/ 13 February 1998

Diana’s ghastly legacy

Robert Kirby: Loose Cannon

Question 3: a) What event was this British woman talking about in 1997 when she said: “A kind of floral fascism was at work … in a country ruled by grief police?”

b) Around the same time a BBC camera chose to zoom in on a greeting card reading “God created a blonde angel and called her …” Who was the blonde angel?

c) Which drip-nosed English high-class serial divorcee described the above blonde angel as being named after a mythical huntress but hounded to death by a whorish media?

Possible questions in some future European history exam? Gloomily I suspect so. Sentimentality has an extraordinarily long shelf-life. And the grosser it is, the longer it keeps.

It’s coming up six months AD and we are still being engulfed by the Princess Di slush bombers. That well-known weapon of mass intellectual destruction, The International Express, last week exceeded its most enraptured vulgarian benchmark with “Death Has Enshrined Her and Left a Harrowing Landmark In Our Hearts”.

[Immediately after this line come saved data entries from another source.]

/-- `v_q(exactPart n) = 1` if `v_q(n) = 1`, else `0`. [folklore] -/
theorem factorization_exactPart (n q : ℕ) :
    (exactPart n).factorization q = if n.factorization q = 1 then 1 else 0 := by
  unfold exactPart
  rw [Nat.factorization_prod (g := id) fun p hp =>
    (Nat.prime_of_mem_primeFactors (Finset.mem_filter.1 hp).1).ne_zero]
  rw [Finsupp.finsetSum_apply]
  have h : ∀ p ∈ n.primeFactors.filter (fun p => n.factorization p = 1),
      ((id p).factorization : ℕ →₀ ℕ) q = if p = q then 1 else 0 := by
    intro p hp
    rw [id, (Nat.prime_of_mem_primeFactors (Finset.mem_filter.1 hp).1).factorization,
      Finsupp.single_apply]
  rw [Finset.sum_congr rfl h, Finset.sum_ite_eq']
  by_cases hq : n.factorization q = 1
  · have hqmem : q ∈ n.primeFactors.filter (fun p => n.factorization p = 1) := by
      rw [Finset.mem_filter, ← Nat.support_factorization, Finsupp.mem_support_iff]
      exact ⟨by omega, hq⟩
    rw [if_pos hqmem, if_pos hq]
  · have hqmem : q ∉ n.primeFactors.filter (fun p => n.factorization p = 1) := fun h =>
      hq (Finset.mem_filter.1 h).2
    rw [if_neg hqmem, if_neg hq]

/-- `exactPart n ∣ n`. [folklore] -/
theorem exactPart_dvd (n : ℕ) : exactPart n ∣ n := by
  rcases eq_or_ne n 0 with rfl | hn
  · exact dvd_zero _
  rw [← Nat.factorization_le_iff_dvd (exactPart_ne_zero n) hn]
  intro q
  rw [factorization_exactPart]
  split_ifs with h <;> omega

/-- `n = powerfulPart n · exactPart n`. [folklore] -/
theorem powerfulPart_mul_exactPart (n : ℕ) : powerfulPart n * exactPart n = n :=
  Nat.div_mul_cancel (exactPart_dvd n)

/-- `powerfulPart n ∣ n`. [folklore] -/
theorem powerfulPart_dvd (n : ℕ) : powerfulPart n ∣ n :=
  Dvd.intro _ (powerfulPart_mul_exactPart n)

/-- `powerfulPart n ≠ 0` for `n ≠ 0`. [folklore] -/
theorem powerfulPart_ne_zero {n : ℕ} (hn : n ≠ 0) : powerfulPart n ≠ 0 := by
  intro h
  have := powerfulPart_mul_exactPart n
  rw [h, zero_mul] at this
  exact hn this.symm

/-- `powerfulPart n ≥ 1` for `n ≠ 0`. [folklore] -/
theorem powerfulPart_pos {n : ℕ} (hn : n ≠ 0) : 0 < powerfulPart n :=
  Nat.pos_of_ne_zero (powerfulPart_ne_zero hn)

/-- `v_q(powerfulPart n) = 0` if `v_q(n) = 1`, else `v_q(n)`. [folklore] -/
theorem factorization_powerfulPart (n q : ℕ) :
    (powerfulPart n).factorization q = if n.factorization q = 1 then 0 else n.factorization q := by
  unfold powerfulPart
  rw [Nat.factorization_div (exactPart_dvd n), Finsupp.coe_tsub, Pi.sub_apply, factorization_exactPart]
  split_ifs with h <;> omega

/-- `exactPart n` is squarefree. [folklore] -/
theorem squarefree_exactPart (n : ℕ) : Squarefree (exactPart n) := by
  rw [Nat.squarefree_iff_factorization_le_one (exactPart_ne_zero n)]
  intro q
  rw [factorization_exactPart]
  split_ifs <;> omega

/-- `powerfulPart n` is squarefull: every prime factor occurs at least squared. [folklore] -/
theorem sq_dvd_powerfulPart_of_dvd {n p : ℕ} (hp : p.Prime) (hpn : p ∣ powerfulPart n) :
    p ^ 2 ∣ powerfulPart n := by
  rcases eq_or_ne n 0 with rfl | hn
  · simp [powerfulPart]
  have h0 := powerfulPart_ne_zero hn
  rw [hp.pow_dvd_iff_le_factorization h0]
  have h1 : 1 ≤ (powerfulPart n).factorization p := by
    rwa [← hp.dvd_iff_one_le_factorization h0]
  rw [factorization_powerfulPart] at h1 ⊢
  split_ifs at h1 ⊢ with h <;> omega

/-- `(powerfulPart n, exactPart n) = 1`. [folklore] -/
theorem coprime_powerfulPart_exactPart (n : ℕ) : (powerfulPart n).Coprime (exactPart n) := by
  refine Nat.coprime_of_dvd fun q hq hqk hqe => ?_
  rcases eq_or_ne n 0 with rfl | hn
  · simp [exactPart] at hqe; exact hq.ne_one hqe
  have h1 : 1 ≤ (exactPart n).factorization q := by
    rwa [← hq.dvd_iff_one_le_factorization (exactPart_ne_zero n)]
  have h2 : 1 ≤ (powerfulPart n).factorization q := by
    rwa [← hq.dvd_iff_one_le_factorization (powerfulPart_ne_zero hn)]
  rw [factorization_exactPart] at h1
  rw [factorization_powerfulPart] at h2
  split_ifs at h1 h2 with h <;> omega

/-- **Uniqueness of the decomposition**: if `k` is squarefull, `u` squarefree and `(k, u) = 1`, then
`exactPart (k u) = u`. [folklore] -/
theorem exactPart_mul_eq {k u : ℕ} (hk : ∀ p : ℕ, p.Prime → p ∣ k → p ^ 2 ∣ k) (hu : Squarefree u)
    (hku : k.Coprime u) : exactPart (k * u) = u := by
  have hu0 : u ≠ 0 := hu.ne_zero
  rcases eq_or_ne k 0 with rfl | hk0
  · have : u = 1 := by simpa using hku
    subst this
    simp [exactPart]
  refine Nat.eq_of_factorization_eq (exactPart_ne_zero _) hu0 fun q => ?_
  rw [factorization_exactPart, Nat.factorization_mul hk0 hu0, Finsupp.coe_add, Pi.add_apply]
  have hu1 : u.factorization q ≤ 1 := (Nat.squarefree_iff_factorization_le_one hu0).1 hu q
  by_cases hq : q.Prime
  swap
  · simp [Nat.factorization_eq_zero_of_not_prime _ hq]
  -- `v_q(k) ≠ 1`, and `v_q(k)`, `v_q(u)` are not both positive
  have hk1 : k.factorization q ≠ 1 := by
    intro h1
    have hqk : q ∣ k := (hq.dvd_iff_one_le_factorization hk0).2 h1.ge
    have h2 := (hq.pow_dvd_iff_le_factorization hk0).1 (hk q hq hqk)
    omega
  have hdisj : k.factorization q = 0 ∨ u.factorization q = 0 := by
    rcases Nat.eq_zero_or_pos (k.factorization q) with h1 | h1
    · exact Or.inl h1
    rcases Nat.eq_zero_or_pos (u.factorization q) with h2 | h2
    · exact Or.inr h2
    have hqk : q ∣ k := (hq.dvd_iff_one_le_factorization hk0).2 h1
    have hqu : q ∣ u := (hq.dvd_iff_one_le_factorization hu0).2 h2
    exact absurd ((Nat.coprime_iff_gcd_eq_one.1 hku) ▸ Nat.dvd_gcd hqk hqu |> Nat.dvd_one.1)
      hq.ne_one
  rcases hdisj with h | h
  · rw [h, zero_add]
    split_ifs with h' <;> omega
  · rw [h, add_zero]
    split_ifs with h' <;> omega

/-- If `k` is squarefull, `u` squarefree and `(k, u) = 1`, then `powerfulPart (k u) = k`. [folklore] -/
theorem powerfulPart_mul_eq {k u : ℕ} (hk : ∀ p : ℕ, p.Prime → p ∣ k → p ^ 2 ∣ k) (hu : Squarefree u)
    (hku : k.Coprime u) : powerfulPart (k * u) = k := by
  unfold powerfulPart
  rw [exactPart_mul_eq hk hu hku, Nat.mul_div_cancel _ (Nat.pos_of_ne_zero hu.ne_zero)]

/-! ### Squarefull numbers are `c² a³` -/

/-- **Erdős–Szekeres**: a squarefull `k ≥ 1` can be written `k = c² a³`. [folklore] -/
theorem exists_sq_mul_cube_eq {k : ℕ} (hk0 : 0 < k) (hk : ∀ p : ℕ, p.Prime → p ∣ k → p ^ 2 ∣ k) :
    ∃ c a : ℕ, 0 < c ∧ 0 < a ∧ c ^ 2 * a ^ 3 = k := by
  obtain ⟨a, b, ha, hb, hab, hsq⟩ := Nat.sq_mul_squarefree_of_pos hk0
  -- every prime factor of `a` divides `b`
  have hdvd : a ∣ b := by
    rw [← Nat.prod_primeFactors_of_squarefree hsq, Nat.prod_primeFactors_dvd_iff hb.ne']
    intro p hp
    have hp' := Nat.prime_of_mem_primeFactors hp
    have hpa : p ∣ a := Nat.dvd_of_mem_primeFactors hp
    rw [Nat.mem_primeFactors_of_ne_zero hb.ne']
    refine ⟨hp', ?_⟩
    by_contra hpb
    have h1 : p ^ 2 ∣ k := hk p hp' (hab ▸ dvd_mul_of_dvd_right hpa _)
    rw [← hab] at h1
    have hcop : (p ^ 2).Coprime (b ^ 2) :=
      Nat.Coprime.pow 2 2 ((Nat.Prime.coprime_iff_not_dvd hp').2 hpb)
    have h2 : p ^ 2 ∣ a := hcop.dvd_of_dvd_mul_left h1
    have h3 : p * p ∣ a := by simpa [pow_two] using h2
    exact hp'.not_isUnit (hsq p h3)
  obtain ⟨c, rfl⟩ := hdvd
  refine ⟨c, a, Nat.pos_of_mul_pos_left hb, ha, ?_⟩
  rw [← hab]; ring

/-! ### Sums and counts -/

/-- `∑_{a=1}^{X} 1/(a√a) ≤ 3` (compare `a^{−3/2} ≤ 2((a−1)^{−1/2} − a^{−1/2})`). [folklore] -/
theorem sum_Icc_one_div_mul_sqrt_le (X : ℕ) :
    ∑ a ∈ Icc 1 X, 1 / ((a : ℝ) * Real.sqrt a) ≤ 3 := by
  -- telescoping bound for `a ≥ 2`
  have hstep : ∀ a : ℕ, 2 ≤ a →
      1 / ((a : ℝ) * Real.sqrt a) ≤ 2 * (1 / Real.sqrt (a - 1 : ℕ) - 1 / Real.sqrt a) := by
    intro a ha
    have ha1 : (1 : ℝ) ≤ ((a - 1 : ℕ) : ℝ) := by
      have : 1 ≤ a - 1 := by omega
      exact_mod_cast this
    have ha' : ((a - 1 : ℕ) : ℝ) = (a : ℝ) - 1 := by
      rw [Nat.cast_sub (by omega)]; simp
    have hapos : (0 : ℝ) < a := by positivity
    set s := Real.sqrt a with hs
    set t := Real.sqrt ((a - 1 : ℕ) : ℝ) with ht
    have hs0 : 0 < s := Real.sqrt_pos.2 hapos
    have ht0 : 0 < t := Real.sqrt_pos.2 (by linarith)
    have hs2 : s ^ 2 = a := Real.sq_sqrt hapos.le
    have ht2 : t ^ 2 = (a : ℝ) - 1 := by rw [ht, Real.sq_sqrt (by linarith), ha']
    have hts : t ≤ s := Real.sqrt_le_sqrt (by linarith)
    -- `1/(a s) ≤ 2 (1/t − 1/s)` ⟸ `t s ≤ 2 a (s − t)`... use `s − t = 1/(s + t)`
    rw [div_sub_div _ _ ht0.ne' hs0.ne', div_le_iff₀ (mul_pos hapos hs0),
      show 2 * ((1 * s - t * 1) / (t * s)) * ((a : ℝ) * s) = 2 * (s - t) * (a : ℝ) / t by
        field_simp]
    rw [le_div_iff₀ ht0]
    have hst : (s - t) * (s + t) = 1 := by nlinarith
    have hspt : 0 < s + t := by linarith
    have hsmt : s - t = 1 / (s + t) := by
      field_simp; linarith
    rw [hsmt]
    rw [show 2 * (1 / (s + t)) * (a : ℝ) = 2 * a / (s + t) by ring, le_div_iff₀ hspt]
    -- `t (s + t) ≤ 2 a`: `t s ≤ s² = a` and `t² = a − 1 ≤ a`
    nlinarith
  -- sum, for `X ≥ 1`
  have hsum : ∀ X : ℕ, 1 ≤ X → ∑ a ∈ Icc 1 X, 1 / ((a : ℝ) * Real.sqrt a) ≤
      3 - 2 * (1 / Real.sqrt (X : ℕ)) := by
    intro X hX
    induction X, hX using Nat.le_induction with
    | base => simp; norm_num
    | succ n hn ih =>
      rw [Finset.sum_Icc_succ_top (by omega)]
      have hst := hstep (n + 1) (by omega)
      have : ((n + 1 - 1 : ℕ) : ℝ) = (n : ℕ) := by simp
      rw [this] at hst
      linarith
  rcases Nat.eq_zero_or_pos X with rfl | hX
  · simp
  refine (hsum X hX).trans ?_
  have : 0 ≤ 1 / Real.sqrt (X : ℕ) := by positivity
  linarith
import Literature.Probability.LatticeModels.HitOriginBeforeExit
import HarnessLib

/-!
# The strong Markov decomposition of the killed Green's function at the hitting time of a set,
# and the first-moment hitting bound (Lawler 1991, §1.5 and (2.46)–(2.47))

Topic `Literature/Probability/LatticeModels`; discrete potential theory on `ℤ²` in the vocabulary
of `GreenFunctionConformalRadius.lean` / `EscapeFromOrigin.lean`
(`G_A(x,y) = SRW.killedGreen (ChordalLERW.siteGraph A) x y`; `H_Λ(x,·) = poissonKernel Λ x`, the exit
distribution of the finite set `Λ`). For `B ⊆ A` finite and the walk started at `x ∉ B`, the exit
distribution of `A ∖ B` restricted to `B` is the hitting distribution of `B` before leaving `A`,
`P^x(τ_B < ξ_A, S_{τ_B} = b) = H_{A∖B}(x, b)`, and:

* `KozdronLawler.killedGreen_eq_sum_hitDist_mul` — **`G_A(x,y) = Σ_{b ∈ B} H_{A∖B}(x,b) G_A(b,y)`**
  for `y ∈ B`, `x ∉ B` (strong Markov property at `τ_B`; here: uniqueness of the discrete Dirichlet
  problem on `A ∖ B` for the function `G_A(·,y)`, harmonic off `y`);
* `KozdronLawler.sum_killedGreen_le_mul_hitProb` — the **first-moment hitting bound**
  `Σ_{y ∈ B} G_A(x,y) ≤ M · P^x(τ_B < ξ_A)` whenever `Σ_{y ∈ B} G_A(b,y) ≤ M` for all `b ∈ B`
  (`E^x[V] = Σ_b P^x(S_{τ_B} = b) E^b[V] ≤ P^x(τ_B < ξ_A) max_b E^b[V]`, `V` the number of visits to
  `B`; the mechanism of Lawler 1991, (2.46)–(2.47), Lemma 2.3.5, Lemma 2.5.4), with
  `P^x(τ_B < ξ_A) = Σ_{b ∈ B} H_{A∖B}(x,b)`.

These generalise `killedGreen_eq_hitProb_mul` (`B = {0}`). No named fact is introduced.

## References

* G. F. Lawler, *Intersections of Random Walks* (1991), §1.5, §2.3 (2.46)–(2.47) [Lawler1991].
-/

noncomputable section

open Finset
open Literature.Probability.RandomPlanarGeometry (ChordalLERW.siteGraph)

namespace Literature.Probability.LatticeModels

namespace KozdronLawler

section PlanarSet

variable (A : Finset (Site 2))

/-- `x ↦ G_A(x,y)` is harmonic on `A ∖ {y}` (first-step equation off the pole), `y ∈ A`.
[folklore] -/
theorem latticeLaplacianZd_killedGreen_eq_zero_of_ne {y : Site 2} (hy : y ∈ A) {w : Site 2}
    (hw : w ∈ A) (hwy : w ≠ y) :
    latticeLaplacianZd (fun v => SRW.killedGreen (ChordalLERW.siteGraph (↑A : Set (Site 2))) v y) w = 0 := by
  classical
  rw [latticeLaplacianZd_eq_sum_neighborFinset, Finset.sum_sub_distrib, Finset.sum_const,
    card_neighborFinset_zdGraph_holds, nsmul_eq_mul]
  have hfs := killedGreen_siteGraph_first_step A hw y
  rw [if_neg hwy, zero_add] at hfs
  have hsum : ∑ v ∈ (zdGraph 2).neighborFinset w,
      (if v ∈ A then SRW.killedGreen (ChordalLERW.siteGraph (↑A : Set (Site 2))) v y else 0) =
      ∑ v ∈ (zdGraph 2).neighborFinset w, SRW.killedGreen (ChordalLERW.siteGraph (↑A : Set (Site 2))) v y := by
    refine Finset.sum_congr rfl fun v _ => ?_
    split_ifs with hv
    · rfl
    · exact (killedGreen_siteGraph_of_not_mem A hv hy).symm
  rw [hsum] at hfs
  rw [hfs]
  push_cast
  ring

/-- **Strong Markov decomposition at the hitting time of `B`**: for `B ⊆ A` finite, `y ∈ B` and
`x ∉ B`, `G_A(x,y) = Σ_{b ∈ B} H_{A∖B}(x,b) G_A(b,y)`, where `H_{A∖B}(x,b) = poissonKernel (A \ B) x b`
is the probability that the walk from `x` enters `B` at `b` before leaving `A`.
[cite: Lawler1991, §1.5] -/
theorem killedGreen_eq_sum_hitDist_mul {B : Finset (Site 2)} (hBA : B ⊆ A) {y : Site 2} (hy : y ∈ B)
    {x : Site 2} (hxB : x ∉ B) :
    SRW.killedGreen (ChordalLERW.siteGraph (↑A : Set (Site 2))) x y =
      ∑ b ∈ B, poissonKernel (A \ B) x b * SRW.killedGreen (ChordalLERW.siteGraph (↑A : Set (Site 2))) b y := by
  classical
  have hyA : y ∈ A := hBA hy
  set F : Site 2 → ℝ := fun v => SRW.killedGreen (ChordalLERW.siteGraph (↑A : Set (Site 2))) v y with hF
  by_cases hx : x ∈ A
  · have hx' : x ∈ A \ B := Finset.mem_sdiff.2 ⟨hx, hxB⟩
    have hrep := green_representation (by norm_num : 0 < 2) (A \ B) F hx'
    have hsum0 : ∑ w ∈ A \ B, dirichletGreen (A \ B) x w * -latticeLaplacianZd F w = 0 := by
      refine Finset.sum_eq_zero fun w hw => ?_
      obtain ⟨hwA, hwB⟩ := Finset.mem_sdiff.1 hw
      have hwy : w ≠ y := fun h => hwB (h ▸ hy)
      rw [hF, latticeLaplacianZd_killedGreen_eq_zero_of_ne A hyA hwA hwy, neg_zero, mul_zero]
    rw [hsum0, zero_add] at hrep
    -- both sums reduce to the sum over `T = ∂(A ∖ B) ∩ B`
    set T : Finset (Site 2) := outerBoundary (zdGraph 2) (A \ B) ∩ B with hT
    have h1 : ∑ z ∈ outerBoundary (zdGraph 2) (A \ B), poissonKernel (A \ B) x z * F z =
        ∑ z ∈ T, poissonKernel (A \ B) x z * F z := by
      symm
      refine Finset.sum_subset Finset.inter_subset_left fun z hz hzT => ?_
      have hzB : z ∉ B := fun hzB => hzT (Finset.mem_inter.2 ⟨hz, hzB⟩)
      have hzA : z ∉ A := fun hzA => (mem_outerBoundary_iff.1 hz).1 (Finset.mem_sdiff.2 ⟨hzA, hzB⟩)
      rw [hF]
      simp only
      rw [killedGreen_siteGraph_of_not_mem A hzA hyA, mul_zero]
    have h2 : ∑ b ∈ B, poissonKernel (A \ B) x b * F b = ∑ z ∈ T, poissonKernel (A \ B) x z * F z := by
      symm
      refine Finset.sum_subset Finset.inter_subset_right fun b hb hbT => ?_
      have hbS : b ∉ outerBoundary (zdGraph 2) (A \ B) := fun h => hbT (Finset.mem_inter.2 ⟨h, hb⟩)
      rw [poissonKernel_of_not_mem_outerBoundary (A \ B) x hbS, zero_mul]
    rw [h1] at hrep
    have key : F x = ∑ b ∈ B, poissonKernel (A \ B) x b * F b := by rw [hrep, ← h2]
    simpa only [hF] using key
  · rw [killedGreen_siteGraph_of_not_mem A hx hyA]
    symm
    refine Finset.sum_eq_zero fun b _ => ?_
    rw [poissonKernel_of_not_mem_left (A \ B) (fun h => hx (Finset.mem_sdiff.1 h).1), zero_mul]

/-- The hitting distribution of `B` before leaving `A` has total mass at most one:
`P^x(τ_B < ξ_A) = Σ_{b ∈ B} H_{A∖B}(x,b) ≤ 1`. [folklore] -/
theorem sum_hitDist_le_one (B : Finset (Site 2)) (x : Site 2) :
    ∑ b ∈ B, poissonKernel (A \ B) x b ≤ 1 := by
  classical
  by_cases hx : x ∈ A \ B
  · have h1 : ∑ z ∈ outerBoundary (zdGraph 2) (A \ B), poissonKernel (A \ B) x z = 1 :=
      sum_poissonKernel (by norm_num) (A \ B) hx
    set T : Finset (Site 2) := outerBoundary (zdGraph 2) (A \ B) ∩ B with hT
    have h2 : ∑ b ∈ B, poissonKernel (A \ B) x b = ∑ z ∈ T, poissonKernel (A \ B) x z := by
      symm
      refine Finset.sum_subset Finset.inter_subset_right fun b hb hbT => ?_
      have hbS : b ∉ outerBoundary (zdGraph 2) (A \ B) := fun h => hbT (Finset.mem_inter.2 ⟨h, hb⟩)
      exact poissonKernel_of_not_mem_outerBoundary (A \ B) x hbS
    rw [h2, ← h1]
    exact Finset.sum_le_sum_of_subset_of_nonneg Finset.inter_subset_left
      fun z _ _ => poissonKernel_nonneg (by norm_num) (A \ B) x z
  · rw [Finset.sum_eq_zero fun b _ => poissonKernel_of_not_mem_left (A \ B) hx b]
    exact zero_le_one

/-- **First-moment hitting bound** (Lawler 1991, (2.46)–(2.47)): if the expected number of visits to
`B` from every point of `B` is at most `M`, `Σ_{y ∈ B} G_A(b,y) ≤ M` for `b ∈ B`, then from any
`x ∉ B`, `Σ_{y ∈ B} G_A(x,y) ≤ M · P^x(τ_B < ξ_A)` with `P^x(τ_B < ξ_A) = Σ_{b ∈ B} H_{A∖B}(x,b)`;
in particular `P^x(τ_B < ξ_A) ≥ E^x[V]/max_b E^b[V]`. [cite: Lawler1991, §2.3 (2.46)–(2.47)] -/
theorem sum_killedGreen_le_mul_hitProb {B : Finset (Site 2)} (hBA : B ⊆ A) {x : Site 2} (hxB : x ∉ B)
    {M : ℝ} (hM : ∀ b ∈ B, ∑ y ∈ B, SRW.killedGreen (ChordalLERW.siteGraph (↑A : Set (Site 2))) b y ≤ M) :
    ∑ y ∈ B, SRW.killedGreen (ChordalLERW.siteGraph (↑A : Set (Site 2))) x y ≤
      M * ∑ b ∈ B, poissonKernel (A \ B) x b := by
  have hH0 : ∀ b, 0 ≤ poissonKernel (A \ B) x b := fun b => poissonKernel_nonneg (by norm_num) (A \ B) x b
  calc ∑ y ∈ B, SRW.killedGreen (ChordalLERW.siteGraph (↑A : Set (Site 2))) x y
      = ∑ y ∈ B, ∑ b ∈ B, poissonKernel (A \ B) x b *
          SRW.killedGreen (ChordalLERW.siteGraph (↑A : Set (Site 2))) b y :=
        Finset.sum_congr rfl fun y hy => killedGreen_eq_sum_hitDist_mul A hBA hy hxB
    _ = ∑ b ∈ B, poissonKernel (A \ B) x b *
          ∑ y ∈ B, SRW.killedGreen (ChordalLERW.siteGraph (↑A : Set (Site 2))) b y := by
        rw [Finset.sum_comm]
        exact Finset.sum_congr rfl fun b _ => (Finset.mul_sum _ _ _).symm
    _ ≤ ∑ b ∈ B, poissonKernel (A \ B) x b * M :=
        Finset.sum_le_sum fun b hb => mul_le_mul_of_nonneg_left (hM b hb) (hH0 b)
    _ = M * ∑ b ∈ B, poissonKernel (A \ B) x b := by rw [← Finset.sum_mul, mul_comm]

end PlanarSet

end KozdronLawler

end Literature.Probability.LatticeModels

end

How long will it take for this very disagreeable orange to be sucked dry? I fear even longer than it’s taken for the first rash of showbiz hucksters to make their pile. You only have to look at Elton John to see what a television spectacular funeral can do for a career in decline. A knighthood was all Tony Blair could add without seeming too obvious. Yes, yes, we all know how much Elton’s donated to charity, but somehow you know that’s not all that’s in it for him. Publicity of that order can’t be bought, even if knighthoods can.

When it comes to gaudy Diana memorabilia, take your pick. How’s this from a Heritage Collection brochure offering “a treasured connoisseur’s piece, an investment in rarity, an heirloom which will be handed down to future generations”? For only R199,90 this unique relic is a Princess Di commemorative plate – limited edition of 10 000. The same brochure might tempt you to get your hands on a Princess Di choker necklace, “almost identical to the original worn by the princess on numerous gala occasions, including a gala function hosted by Ronald Reagan, where she danced with John Travolta! Only R269.”

If nothing else, Di’s death has shown us grief should always be allowed to assume its own forms. In Italy they are now selling nativity scenes, each with a little injection-moulded Princess Di added to the tableau. To keep things sacred, there’s a Mother Theresa as well, standing between Di and a bakelite camel. Gender equality missed a rare gloat here. They could have included Madeleine Albright and claimed Three Wise Women of the West.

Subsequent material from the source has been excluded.